*Task requirements*.
From the line below that contains "set u := 2 *" to the line that contains "have hu1 : u ≤ 0.5801 := by", repeat every line exactly, both ends included, and nothing else.

Collected data
import Summits.RiemannHypothesis.RiemannHypothesis.Theorems.HandoffDodgerSmallProfile
import HarnessLib

/-!
# HANDOFF — SECOND SLAB (2): the profile-control constants at `y = 68`, `N₁ = 66` (rh-explicit, D-0040 WEIL column prover seat handoff-prove-2 gen13, ATTEMPT-23)

RH-FREE. HONEST FRAMING: nothing here bears on the truth of RH; this is part (2) of the discharge of the hypotheses of
`HandoffDodgerExplicit.dodger_witness_explicit` on the second slab `25000 ≤ q < 30000` at the CONSTANT schedule `y = 68`,
`N₁ = 66`: `N₁ + 1 ≤ pL/(2W)`, `ρ₁ < 1` (indeed `ρ₁ ≤ 0.8396`), `ρ₂ ≤ e^{−2}`, and the profile-control constant
**`κ ≥ 1/5`** (`η ≤ 0.7863` from `2(1/pL + k(T+½)/pL²)·W·N₁² ≤ 0.5801`, `3τ₁ ≤ 0.0003`, `τ₂ ≤ 10⁻⁴`), from the numeric
sizes of part (1) (`426000 ≤ T′`, `T′² ≤ W ≤ T′² + 1/4`, `k′ ≤ 0.3184·b·T′`, `T′³/28.36 ≤ pL`, `b ≤ 5.16`).

References: this track (ATTEMPT-16 §3 (D1), ATTEMPT-19 §8, ATTEMPT-21 §3, ATTEMPT-23 §5).
-/

set_option linter.dupNamespace false

noncomputable section

open Real

namespace Summit.RiemannHypothesis.RiemannHypothesis.Theorems.Handoff

/-! ## The pieces -/

/-- `ν = k(T+½)/pL ≤ 1.1·10⁻⁴` on the second slab. [this track, ATTEMPT-23 §5] -/
theorem nu_le_slabTwo {T k pL : ℝ} (hT : 426000 ≤ T) (hk : k ≤ 1.643 * T) (hpL : T ^ 3 / 28.36 ≤ pL) :
    k * (T + 1 / 2) / pL ≤ 11 / 100000 := by
  have hT0 : 0 < T := by linarith
  have hpL0 : 0 < pL := lt_of_lt_of_le (by positivity) hpL
  rw [div_le_iff₀ hpL0]
  have h1 : k * (T + 1 / 2) ≤ 1.643 * T * (1.000002 * T) :=
    mul_le_mul hk (by linarith only [hT]) (by linarith only [hT0]) (by positivity)
  have h4 : T ^ 3 ≤ 28.36 * pL := by rw [div_le_iff₀ (by norm_num)] at hpL; linarith only [hpL]
  nlinarith only [h1, h4, hT, sq_nonneg T, hT0]

/-- `67 ≤ pL/(2W)` on the second slab. [this track, ATTEMPT-23 §5] -/
theorem N_le_slabTwo {T pL W : ℝ} (hT : 426000 ≤ T) (hW0 : 0 < W) (hW3 : W ≤ T ^ 2 + 1 / 4) (hpL : T ^ 3 / 28.36 ≤ pL) :
    (67 : ℝ) ≤ pL / (2 * W) := by
  have hT0 : 0 < T := by linarith
  rw [le_div_iff₀ (by positivity)]
  have h4 : T ^ 3 ≤ 28.36 * pL := by rw [div_le_iff₀ (by norm_num)] at hpL; linarith only [hpL]
  nlinarith only [h4, hW3, hT, sq_nonneg T, hT0]

/-- `ρ₁ ≤ 0.8396` at `y = 68`, `N₁ = 66`. [this track, ATTEMPT-23 §5] -/
theorem rho1_le_slabTwo {ν lamU ρ1 E y : ℝ} {N₁ : ℕ} (hν0 : 0 ≤ ν) (hν : ν ≤ 11 / 100000) (hlamU : lamU = 1 + ν)
    (hE : E = Real.exp (3 + lamU)) (hy : y = 68) (hN₁ : N₁ = 66)
    (hρ1 : ρ1 = E * (4 * y ^ 2) / (4 * ((N₁ : ℝ) + 1) ^ 3)) : ρ1 ≤ 0.8396 := by
  have hexp : E ≤ 54.607 := by
    have e1 : 3 + lamU = 4 + ν := by rw [hlamU]; ring
    rw [hE, e1, Real.exp_add]
    have h1 := exp_numerics.2.2.1
    have h2 : Real.exp ν ≤ 1 + ν + ν ^ 2 := by
      have := Real.abs_exp_sub_one_sub_id_le (x := ν) (by rw [abs_of_nonneg hν0]; linarith only [hν])
      have := (abs_le.1 this).2
      linarith only [this]
    have h3 : 1 + ν + ν ^ 2 ≤ 1.0001101 := by nlinarith only [hν, hν0]
    calc Real.exp 4 * Real.exp ν ≤ 54.6 * 1.0001101 :=
          mul_le_mul h1.le (h2.trans h3) (Real.exp_pos _).le (by norm_num)
      _ ≤ 54.607 := by norm_num
  rw [hρ1, hy, hN₁, div_le_iff₀ (by positivity)]
  push_cast
  nlinarith only [hexp]

/-- `τ₁ ≤ 10⁻⁴` from `ρ₁ ≤ 0.8396` and `N₁ = 66`. [this track, ATTEMPT-23 §5] -/
theorem tau1_le_slabTwo {ρ1 τ1 : ℝ} {N₁ : ℕ} (hρ1ge : 0 ≤ ρ1) (hρ1le : ρ1 ≤ 0.8396) (hN₁ : N₁ = 66)
    (hτ1 : τ1 = ρ1 ^ (N₁ + 1) / (1 - ρ1)) : τ1 ≤ 1 / 10000 := by
  rw [hτ1, hN₁, div_le_iff₀ (by linarith only [hρ1le])]
  have h2 : ρ1 ^ (66 + 1) ≤ (0.8396 : ℝ) ^ (66 + 1) := pow_le_pow_left₀ hρ1ge hρ1le _
  have h3 : (0.8396 : ℝ) ^ (66 + 1) ≤ 1 / 100000 := by norm_num
  nlinarith only [h2, h3, hρ1le]

/-- `ρ₂ ≤ 10⁻⁷` at `y = 68` on the second slab. [this track, ATTEMPT-23 §5] -/
theorem rho2_le_slabTwo {T pL W ρ2U y : ℝ} (hT : 426000 ≤ T) (hW0 : 0 < W) (hW3 : W ≤ T ^ 2 + 1 / 4)
    (hpL : T ^ 3 / 28.36 ≤ pL) (hy : y = 68)
    (hρ2U : ρ2U = 8 * Real.exp 2 * W ^ 3 * y ^ 2 / pL ^ 3) : ρ2U ≤ 1 / 10 ^ 7 := by
  have hT0 : 0 < T := by linarith
  have hpL0 : 0 < pL := lt_of_lt_of_le (by positivity) hpL
  rw [hρ2U, hy, div_le_iff₀ (by positivity)]
  have hW2 : W ≤ 1.000002 * T ^ 2 := by nlinarith only [hW3, hT]
  have hW3' : W ^ 3 ≤ (1.000002 * T ^ 2) ^ 3 := pow_le_pow_left₀ hW0.le hW2 3
  have hp3 : (T ^ 3 / 28.36) ^ 3 ≤ pL ^ 3 := pow_le_pow_left₀ (by positivity) hpL 3
  have e2 := exp_numerics.1
  have h1 : 8 * Real.exp 2 * W ^ 3 * (68 : ℝ) ^ 2 ≤ 8 * 7.39 * (1.000002 * T ^ 2) ^ 3 * 68 ^ 2 := by
    have := mul_le_mul e2.le hW3' (by positivity) (by norm_num)
    nlinarith only [this]
  have h2 : 8 * 7.39 * (1.000002 * T ^ 2) ^ 3 * (68 : ℝ) ^ 2 ≤ 1 / 10 ^ 7 * (T ^ 3 / 28.36) ^ 3 := by
    have e1 : (T ^ 3 / 28.36) ^ 3 = T ^ 6 * T ^ 3 / 28.36 ^ 3 := by ring
    have e3 : 8 * 7.39 * (1.000002 * T ^ 2) ^ 3 * (68 : ℝ) ^ 2 = 8 * 7.39 * 1.000002 ^ 3 * 68 ^ 2 * T ^ 6 := by ring
    rw [e1, e3]
    have hT3 : (426000 : ℝ) ^ 3 ≤ T ^ 3 := pow_le_pow_left₀ (by norm_num) hT 3
    have hT6 : (0 : ℝ) ≤ T ^ 6 := by positivity
    have key : 8 * 7.39 * 1.000002 ^ 3 * 68 ^ 2 * ((28.36 : ℝ) ^ 3 * 10 ^ 7) ≤ T ^ 3 := le_trans (by norm_num) hT3
    have hk := mul_le_mul_of_nonneg_left key hT6
    rw [show 1 / 10 ^ 7 * (T ^ 6 * T ^ 3 / 28.36 ^ 3) = T ^ 6 * T ^ 3 / ((28.36 : ℝ) ^ 3 * 10 ^ 7) by ring]
    rw [le_div_iff₀ (by norm_num)]
    nlinarith only [hk]
  nlinarith only [h1, h2, hp3]

/-- `τ₂ ≤ 10⁻⁴` on the second slab. [this track, ATTEMPT-23 §5 (same mechanism as gen10's `tau2_le`)] -/
theorem tau2_le_slabTwo {T k pL W ρ2U τ2U : ℝ} (hT : 426000 ≤ T) (hk : k ≤ 1.643 * T)
    (hW1 : T ^ 2 ≤ W) (hW3 : W ≤ T ^ 2 + 1 / 4) (hpL : T ^ 3 / 28.36 ≤ pL)
    (hρ2ge : 0 < ρ2U) (hρ2le : ρ2U ≤ 1 / 10 ^ 7)
    (hτ2U : τ2U = Real.exp (pL / W * (1 + 1 / 2 * Real.log ρ2U) + k * (T + 1 / 2) / (2 * W)) / (1 - ρ2U)) :
    τ2U ≤ 1 / 10000 := by
  have hT0 : 0 < T := by linarith
  have hpL0 : 0 < pL := lt_of_lt_of_le (by positivity) hpL
  have hW0 : 0 < W := lt_of_lt_of_le (by positivity) hW1
  rw [hτ2U, div_le_iff₀ (by linarith only [hρ2le])]
  have hlog : Real.log ρ2U ≤ -4 := by
    rw [Real.log_le_iff_le_exp hρ2ge]
    refine hρ2le.trans ?_
    rw [Real.exp_neg, le_inv_comm₀ (by norm_num) (Real.exp_pos _)]
    have := exp_numerics.2.2.1
    norm_num; linarith only [this]
  have hpW : T / 28.37 ≤ pL / W := by
    rw [div_le_div_iff₀ (by norm_num) hW0]
    have h4 : T ^ 3 ≤ 28.36 * pL := by rw [div_le_iff₀ (by norm_num)] at hpL; linarith only [hpL]
    nlinarith only [hW3, h4, hpL0, hT, hT0]
  have hA : pL / W * (1 + 1 / 2 * Real.log ρ2U) ≤ -(T / 28.37) := by
    have h1 : 1 + 1 / 2 * Real.log ρ2U ≤ -1 := by linarith only [hlog]
    have h2 : 0 < pL / W := by positivity
    nlinarith only [h1, h2, hpW]
  have hB : k * (T + 1 / 2) / (2 * W) ≤ 1 := by
    rw [div_le_iff₀ (by positivity)]
    have h1 : k * (T + 1 / 2) ≤ 1.643 * T * (1.000002 * T) :=
      mul_le_mul hk (by linarith only [hT]) (by linarith only [hT0]) (by positivity)
    nlinarith only [h1, hW1]
  have hX : pL / W * (1 + 1 / 2 * Real.log ρ2U) + k * (T + 1 / 2) / (2 * W) ≤ -10 := by
    have h2 : 11 ≤ T / 28.37 := by rw [le_div_iff₀ (by norm_num)]; linarith only [hT]
    linarith only [hA, hB, h2]
  have hE : Real.exp (pL / W * (1 + 1 / 2 * Real.log ρ2U) + k * (T + 1 / 2) / (2 * W)) ≤ 1 / 20000 := by
    refine (Real.exp_le_exp.2 hX).trans ?_
    rw [Real.exp_neg, inv_le_comm₀ (Real.exp_pos _) (by norm_num)]
    have h10 : Real.exp 10 = Real.exp 4 * Real.exp 4 * Real.exp 2 := by rw [← Real.exp_add, ← Real.exp_add]; norm_num
    rw [h10]; norm_num; nlinarith only [exp_numerics.2.2.2, exp_numerics.2.1, Real.exp_pos 2, Real.exp_pos 4]
  nlinarith only [hE, hρ2le, Real.exp_pos (pL / W * (1 + 1 / 2 * Real.log ρ2U) + k * (T + 1 / 2) / (2 * W))]

/-- **`η ≤ 0.7863`** at `N₁ = 66` on the second slab: the exponent `2(1/pL + k(T+½)/pL²)·W·N₁² ≤ 0.5801` since `pL ≥ T³/28.36`,
`W ≤ T² + 1/4`, `T ≥ 426000`; then `e^{0.5801} ≤ 1.7863` (Taylor with remainder). [this track, ATTEMPT-23 §5] -/
theorem eta_le_slabTwo {T k pL W ηU : ℝ} {N₁ : ℕ} (hT : 426000 ≤ T) (hk0 : 0 ≤ k) (hW0 : 0 < W) (hW3 : W ≤ T ^ 2 + 1 / 4)
    (hpL : T ^ 3 / 28.36 ≤ pL) (hν : k * (T + 1 / 2) / pL ≤ 11 / 100000) (hN₁ : N₁ = 66)
    (hηU : ηU = Real.exp (2 * (1 / pL + k * (T + 1 / 2) / pL ^ 2) * W * (N₁ : ℝ) ^ 2) - 1) : ηU ≤ 0.7863 := by
  have hT0 : 0 < T := by linarith
  have hpL0 : 0 < pL := lt_of_lt_of_le (by positivity) hpL
  rw [hηU, hN₁]
  push_cast
  set u := 2 * (1 / pL + k * (T + 1 / 2) / pL ^ 2) * W * (66 : ℝ) ^ 2 with hu
  have hu0 : 0 ≤ u := by positivity
  have hinner : 1 / pL + k * (T + 1 / 2) / pL ^ 2 ≤ 100011 / 100000 / pL := by
    have e : 1 / pL + k * (T + 1 / 2) / pL ^ 2 = (1 + k * (T + 1 / 2) / pL) / pL := by
      field_simp
    rw [e]; exact div_le_div_of_nonneg_right (by linarith only [hν]) hpL0.le
  have hu1 : u ≤ 0.5801 := by
    have h1 : u ≤ 2 * (100011 / 100000 / pL) * (T ^ 2 + 1 / 4) * (66 : ℝ) ^ 2 := by
      rw [hu]
      have a1 : 2 * (1 / pL + k * (T + 1 / 2) / pL ^ 2) * W ≤ 2 * (100011 / 100000 / pL) * (T ^ 2 + 1 / 4) :=
        mul_le_mul (by linarith only [hinner]) hW3 hW0.le (by positivity)
      exact mul_le_mul_of_nonneg_right a1 (by positivity)
    have h2 : 2 * (100011 / 100000 / pL) * (T ^ 2 + 1 / 4) * (66 : ℝ) ^ 2 ≤ 0.5801 := by
      have e : 2 * (100011 / 100000 / pL) * (T ^ 2 + 1 / 4) * (66 : ℝ) ^ 2 =
          2 * (100011 / 100000) * 66 ^ 2 * (T ^ 2 + 1 / 4) / pL := by
        field_simp
      rw [e, div_le_iff₀ hpL0]
      have h4 : T ^ 3 ≤ 28.36 * pL := by rw [div_le_iff₀ (by norm_num)] at hpL; linarith only [hpL]
      have h5 : 426000 * T ^ 2 ≤ T ^ 3 := by nlinarith only [hT, sq_nonneg T]
      have h6 : (426000 : ℝ) ^ 2 ≤ T ^ 2 := pow_le_pow_left₀ (by norm_num) hT 2
      nlinarith only [h4, h5, h6]
    linarith only [h1, h2]
  have hexp : Real.exp u ≤ 1.7863 := by
    have hmono : Real.exp u ≤ Real.exp 0.5801 := Real.exp_le_exp.2 hu1
    have hb : Real.exp (0.5801 : ℝ) ≤ 1.7863 := by
      have := Real.exp_bound' (x := (0.5801 : ℝ)) (by norm_num) (by norm_num) (n := 6) (by norm_num)
      simp only [Finset.sum_range_succ, Finset.sum_range_zero, Nat.factorial] at this
      norm_num at this
      linarith
    exact hmono.trans hb
  linarith only [hexp]

/-- **Part (2) of the second-slab discharge: the profile-control constants at the schedule `y = 68`, `N₁ = 66`.**
`N₁+1 ≤ pL/(2W)`, `ρ₁ < 1`, `ρ₂ ≤ e^{-2}`, `1/5 ≤ κ`, for the sizes of part (1). [this track, ATTEMPT-23 §5] -/
theorem profile_constants_slabTwo {b T k pL W y lamU ρ1 ρ2U ηU τ1 τ2U κ : ℝ} {N₁ : ℕ}
    (hb1 : b ≤ 129 / 25) (hT : 426000 ≤ T) (hW1 : T ^ 2 ≤ W) (hW3 : W ≤ T ^ 2 + 1 / 4) (hk0 : 2 ≤ k)
    (hk : k ≤ 0.3184 * b * T) (hpL : T ^ 3 / 28.36 ≤ pL)
    (hy : y = 68) (hN₁ : N₁ = 66)
    (hlamU : lamU = 1 + k * (T + 1 / 2) / pL)
    (hρ1 : ρ1 = Real.exp (3 + lamU) * (4 * y ^ 2) / (4 * ((N₁ : ℝ) + 1) ^ 3))
    (hρ2U : ρ2U = 8 * Real.exp 2 * W ^ 3 * y ^ 2 / pL ^ 3)
    (hηU : ηU = Real.exp (2 * (1 / pL + k * (T + 1 / 2) / pL ^ 2) * W * (N₁ : ℝ) ^ 2) - 1)
    (hτ1 : τ1 = ρ1 ^ (N₁ + 1) / (1 - ρ1))
    (hτ2U : τ2U = Real.exp (pL / W * (1 + 1 / 2 * Real.log ρ2U) + k * (T + 1 / 2) / (2 * W)) / (1 - ρ2U))
    (hκ : κ = 1 - ηU - 3 * τ1 - τ2U) :
    (N₁ : ℝ) + 1 ≤ pL / (2 * W) ∧ ρ1 < 1 ∧ ρ2U ≤ Real.exp (-2) ∧ 1 / 5 ≤ κ := by
  have hT0 : 0 < T := by linarith
  have hW0 : 0 < W := lt_of_lt_of_le (by positivity) hW1
  have hk00 : 0 ≤ k := by linarith only [hk0]
  have hk' : k ≤ 1.643 * T := by nlinarith only [hk, hb1, hT0]
  have hpL0 : 0 < pL := lt_of_lt_of_le (by positivity) hpL
  have hν := nu_le_slabTwo hT hk' hpL
  have hν0 : 0 ≤ k * (T + 1 / 2) / pL := by positivity
  have hN : (N₁ : ℝ) + 1 ≤ pL / (2 * W) := by
    rw [hN₁]; push_cast
    have := N_le_slabTwo hT hW0 hW3 hpL
    linarith only [this]
  have hρ1le := rho1_le_slabTwo (ν := k * (T + 1 / 2) / pL) hν0 hν hlamU rfl hy hN₁ hρ1
  have hρ1ge : 0 ≤ ρ1 := by rw [hρ1]; positivity
  have hτ1le := tau1_le_slabTwo hρ1ge hρ1le hN₁ hτ1
  have hρ2le := rho2_le_slabTwo hT hW0 hW3 hpL hy hρ2U
  have hρ2ge : 0 < ρ2U := by rw [hρ2U, hy]; positivity
  have hρ2e : ρ2U ≤ Real.exp (-2) := by
    refine hρ2le.trans ?_
    rw [Real.exp_neg, le_inv_comm₀ (by norm_num) (Real.exp_pos _)]
    have := exp_numerics.1; norm_num; linarith only [this]
  have hτ2le := tau2_le_slabTwo hT hk' hW1 hW3 hpL hρ2ge hρ2le hτ2U
  have hηle := eta_le_slabTwo hT hk00 hW0 hW3 hpL hν hN₁ hηU
  refine ⟨hN, by linarith only [hρ1le], hρ2e, ?_⟩
  rw [hκ]; linarith only [hηle, hτ1le, hτ2le]

end Summit.RiemannHypothesis.RiemannHypothesis.Theorems.Handoff

end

*Result for this task*.
  set u := 2 * (1 / pL + k * (T + 1 / 2) / pL ^ 2) * W * (66 : ℝ) ^ 2 with hu
  have hu0 : 0 ≤ u := by positivity
  have hinner : 1 / pL + k * (T + 1 / 2) / pL ^ 2 ≤ 100011 / 100000 / pL := by
    have e : 1 / pL + k * (T + 1 / 2) / pL ^ 2 = (1 + k * (T + 1 / 2) / pL) / pL := by
      field_simp
    rw [e]; exact div_le_div_of_nonneg_right (by linarith only [hν]) hpL0.le
  have hu1 : u ≤ 0.5801 := by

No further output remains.